The beauty industry is a multi-billion dollar one, and it does take a certain amount of know-how in order to make a splash in this highly competitive, albeit rewarding and lucrative industry. Grace Choi was at Harvard Business School when she decided that she would do something to introduce a disruption in the beauty industry. After doing her fair bit of research, she realized that beauty brands create prior to marking up their products by a whole lot through the mixing of plenty of colors.
Choi shared at TechCrunch Disrupt earlier this week, “The makeup industry makes a whole lot of money on a whole lot of bulls**t. They charge a huge premium on something that tech provides for free. That one thing is color.”
Choi is referring to widely available color printers that anyone can own, where the ink used would be the same kind of ink that makeup companies use in their products. According to Choi, this ink has also been approved by the FDA. This has led her to develop a mini home printer known as Mink which will cost $300 a pop, enabling just about anyone to print their own makeup after obtaining the color code off color photos on the Internet.
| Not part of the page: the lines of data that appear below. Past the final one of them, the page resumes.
import Mathlib
import Summits.QuantumFields.BalabanUV.Beta.DecouplingSupport110

/-!
# [Balaban1988RG2Cluster] p. 4: the SUPPORT OF LEMMA 1's TERM `E(□₀, (tζ̃_□ + t_□ζ_□)𝐇_k(H(s), G̃(s), H₀(s)B′))` —
# «the equation reduces … to separate equations in components of Y(σ)»: FIXED POINTS OF BLOCK-SEPARABLE DECORATED
# MAPS ARE IDLE off the block, hence `𝐇_k(s) = H₀(s)B′ + 𝐀₀(s) − H(s)D(s)` of (1.2)∕(1.17) is, hence the term is
# supported on the root component — the sibling's support hypothesis DERIVED for Lemma 1's term in abstract kernel form
# (cell topic `Summits/QuantumFields/BalabanUV/Beta`; row-D4 terminal leaf (T4)(b), census §10.12 dictionary item (d4))

HONEST FRAMING (cell rule).  Discharging `BetaPertH` makes Bałaban's UV stability UNCONDITIONAL — a real
constructive-QFT result; NOT the continuum limit, NOT the Clay problem.  This module discharges NOTHING of `BetaPertH`.
It completes, in abstract kernel form, the p. 4 paragraph of [II] for the term Lemma 1 is stated on: the sibling
`DecouplingSupport110` (p204556) derived the p. 4 support remark for the PROPAGATORS (block-locality of the `s`-weighted
walk sums) and for the polynomial term shapes T3∕T5∕T6 of `𝐏^{(k)}`; the function `𝐇_k` of (1.2) contains in addition
the SOLUTIONS `D(H(s), ·)`, `𝐀₀(s)` of the fixed-point equations (1.3), (1.4), about which print says (p. 4) that the
equations SEPARATE over the components of `Y(σ)` and their solutions restricted to a component depend on `s` restricted
to it.  That step — [folklore] uniqueness of fixed points, block by block — is typed here and composed with the sibling's
calculus into the sibling's support hypothesis `SupportedOnRootComp` for Lemma 1's term, so that (1.9) = (1.10)
(`DecouplingResummation110.sum_term19_eq_sum_connected`, p204386) and (1.8) = (1.10)
(`DecouplingExpansion19.eq_sum_term19_connected`, p204558) apply to it BY NAME.  NOT summit progress.  Unit
`b2b-balaban-beta-an4-g34` (owner of `BINDER-OWNERS.md` row D4); cell `GAPS.md` C-an4-69.

CITATION HEADER (lean-in-tree rule).  [II] = T. Bałaban, *Renormalization group approach to lattice gauge field
theories. II. Cluster expansions*, Commun. Math. Phys. **116**, 1–22 (1988) [Balaban1988RG2Cluster] (journal page =
PDF page; renders `HOME/b2b-balaban-ref1/pages/1988-cmp116-rg-II-cluster/…-p002-x2.png`, `…-p004-x2.png`,
`…-p005-x2.png`, `…-p006-x2.png`, READ AS IMAGES by this unit).  WHAT IS REPRODUCED — p. 2 [PDF 2], verbatim: *"there
exists a function E(X, 𝐔, 𝐉, 𝐀) analytic and localized to X in 𝐔, 𝐉, 𝐀, such that a given term is obtained
substituting a proper nonlocal expression in the place of 𝐀, e.g., … (tζ̃_□ + t_□ζ_□)𝐇_k(B′) in (I.3.34)"*, (1.2)
`𝐇_k(B′) = H₀B′ + 𝐀₀ − HD(H₀B′ + 𝐀₀)`, *"where the linearizing transformation D(A′) is a solution of the equation"*
(1.3) `D(A′) = C(A′ − HD(A′))`, *"and 𝐀₀ is a solution of the equation"* (1.4) `𝐀₀ + G̃((δ∕δA′)V)(H₀B′ + 𝐀₀) = 0`,
*"Thus Eqs. (1.3), (1.4) are determined by local, analytic functions, and nonlocal propagators H, H₀, G̃."*; p. 4 [PDF 4],
verbatim: *"Consider Eq. (1.3) with H replaced by H(s). By the above remark this equation reduces to the equality
D(A′) = C(A′) on the neighborhood of Y(σ)ᶜ, and to separate equations in components of Y(σ). The solution D(H(s), A′)
restricted to the interior of a component depends on A′, H(s), hence s, restricted to this component. This implies
that the function (δ∕δA′)V(H(s), A′) has similar properties … Thus Eq. (1.4) represents a system of separated equations
in components of Y(σ). The solution 𝐀₀(H(s), G̃(s), H₀(s)B′) is equal to 0 on the neighborhood of Y(σ)ᶜ, and again, on
a component of Y(σ) it depends on the propagators and B′ restricted to the component."*; p. 5: *"We prove similarly
that it is contractive on this domain, hence the fixed point is an analytic function of A′, s(Y₀)"* (uniqueness of the
solutions of (1.3), (1.4) in their balls, (1.13)–(1.16)); p. 6 (1.17) = (1.2) with the decorated propagators.

WHAT IS CERTIFIED HERE (kernel, sorry-free; [folklore], in the vocabulary of `DecouplingSupport110`: sites `Λ` in
M-cubes `cube x : Pt d`, parameters `τ : Pt d → ℂ` vanishing off the live family `σ`, `FieldIdle`, `BlockLocal`, `kapply`).
§1 `BlockSeparable cube T σ W` — a decorated self-map `T τ` of the field space SEPARATES over the block `W` ((sep) its
   values at `W`'s sites depend on the argument only at `W`'s sites; (idle) they do not read the parameters of live cubes
   outside `W`); `WUnique` (the separated equation on `W` has at most one solution); **`fieldIdle_of_fixedPoint`** (a
   family of solutions `T τ (fix τ) = fix τ` of a block-separable, `W`-uniquely-solvable map is IDLE off `W` — the two
   quoted p. 4 sentences); combinators `blockSeparable_id`, `blockSeparable_of_fieldIdle`, `BlockSeparable.localOn_comp`
   (a `W`-LOCAL undecorated operator `C` after a separable map, `LocalOn`), `.comp`, `.pointwise₂`, `.pointwise₁`,
   `blockSeparable_kapply` ∕ `.kapply_comp` (block-local decorated kernels); `wUnique_of_wContraction` (a contraction of
   the sup over `W`'s sites by `q < 1` — `WContraction`, the p. 5 sentence — has at most one `W`-fixed field; finite volume).
§2 `bHk` = the decorated (1.2)∕(1.17); `fieldIdle_bHk` (idle when `H₀(s)`, `H(s)` are block-local and `𝐀₀(s)`, `D(s)`
   idle); the maps `map13` (`X ↦ C(A′(s) − H(s)X)`, `A′(s) = H₀(s)B′ + 𝐀₀(s)`) and `map14`
   (`A ↦ −G̃(s)·((δ∕δA′)V)(s, H₀(s)B′ + A)`) with `blockSeparable_map13` (from `LocalOn C`, block-local `H(s)`, idle
   `A′(s)`) and `blockSeparable_map14` (from block-local `G̃(s)`, `H₀(s)` and a block-separable decorated gradient
   `(δ∕δA′)V(H(s), ·)` — print's «has similar properties», a HYPOTHESIS here).
§3 END **`supportedOnRootComp_lemma1Term`**: for `E(□₀, ·)` LOCALIZED in the cubes `R` of `□̃⁴` (`LocalizedIn`; p. 2
   «localized to X») and site scalars `tζ̃_□ + t_□ζ_□`, if for every live family `σ ⊆ σ₀` (with `W = Y₀(σ)` the root
   component) the three decorated propagators are block-local, `C` is local, the gradient separates, and `𝐀₀(s)`, `D(s)`
   solve (1.4), (1.3) with `W`-unique solvability, THEN `SupportedOnRootComp (τ ↦ E(□₀, ζ • 𝐇_k(τ))) R σ₀ a₀`.

NOT CLAIMED (located, by name).  Existence of the fixed points and the contraction property of Bałaban's maps
([II] (1.13)–(1.16) ∕ [15] Sect. C — tree `B13Contraction113`, `B13Sect1Arith` (1.13)–(1.16) arithmetic); the block-locality
of `H(s)`, `G̃(s)`, `H₀(s)` (the sibling's `blockLocal_walkSum` discharges it for `s`-weighted walk sums; dictionary
(d1)–(d2) of census §10.12); that `C` and `(δ∕δA′)V(H(s), ·)` of [15] (80) have the stated locality∕separability (print:
«local, analytic functions», «has similar properties» — HYPOTHESES `LocalOn`, `BlockSeparable`); analyticity, every BOUND,
the dictionary; NOT summit progress.  MODEL CONVENTIONS: as in the siblings; locality is stated AT the block `W` (print's
margin «distances to the boundary … bigger than M₁» is absorbed in the choice of `W`); the hypotheses quantify over ALL
complex parameter vectors vanishing off `σ` — for Bałaban's maps, which exist on the closed polydisc `|s(Δ)| ≤ e^{κ₁}`
(p. 5), apply the theorems to the data precomposed with the radial clamp onto that polydisc: the `σ`-terms read the
integrand only there and the clamp commutes with the coordinate moves (sibling `DecouplingResummation110Polydisc`:
`term19_clampVec`, `supportedOnRootComp_clampVec`, and the END with polydisc hypotheses `sum_term19_eq_sum_connected_on`).
-/

namespace Summit.QuantumFields.BalabanUV.Beta.DecouplingSupportFixedPoint110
In her demonstration, Choi first selected a color that she would like to print (her machine churns out creamy lipsticks or powdery eye shadows) via the color picker, and pasted the hex code of that color from Microsoft Paint or Photoshop into a new document. Print that color in the same manner that you would do when you print a normal document on the computer, and in Choi’s demonstration, she decided to print her very own pink eye shadow.
I wonder what the beauty industry has to say about Mink – I believe that there will be some sort of counter campaign should Mink actually take off in a big way.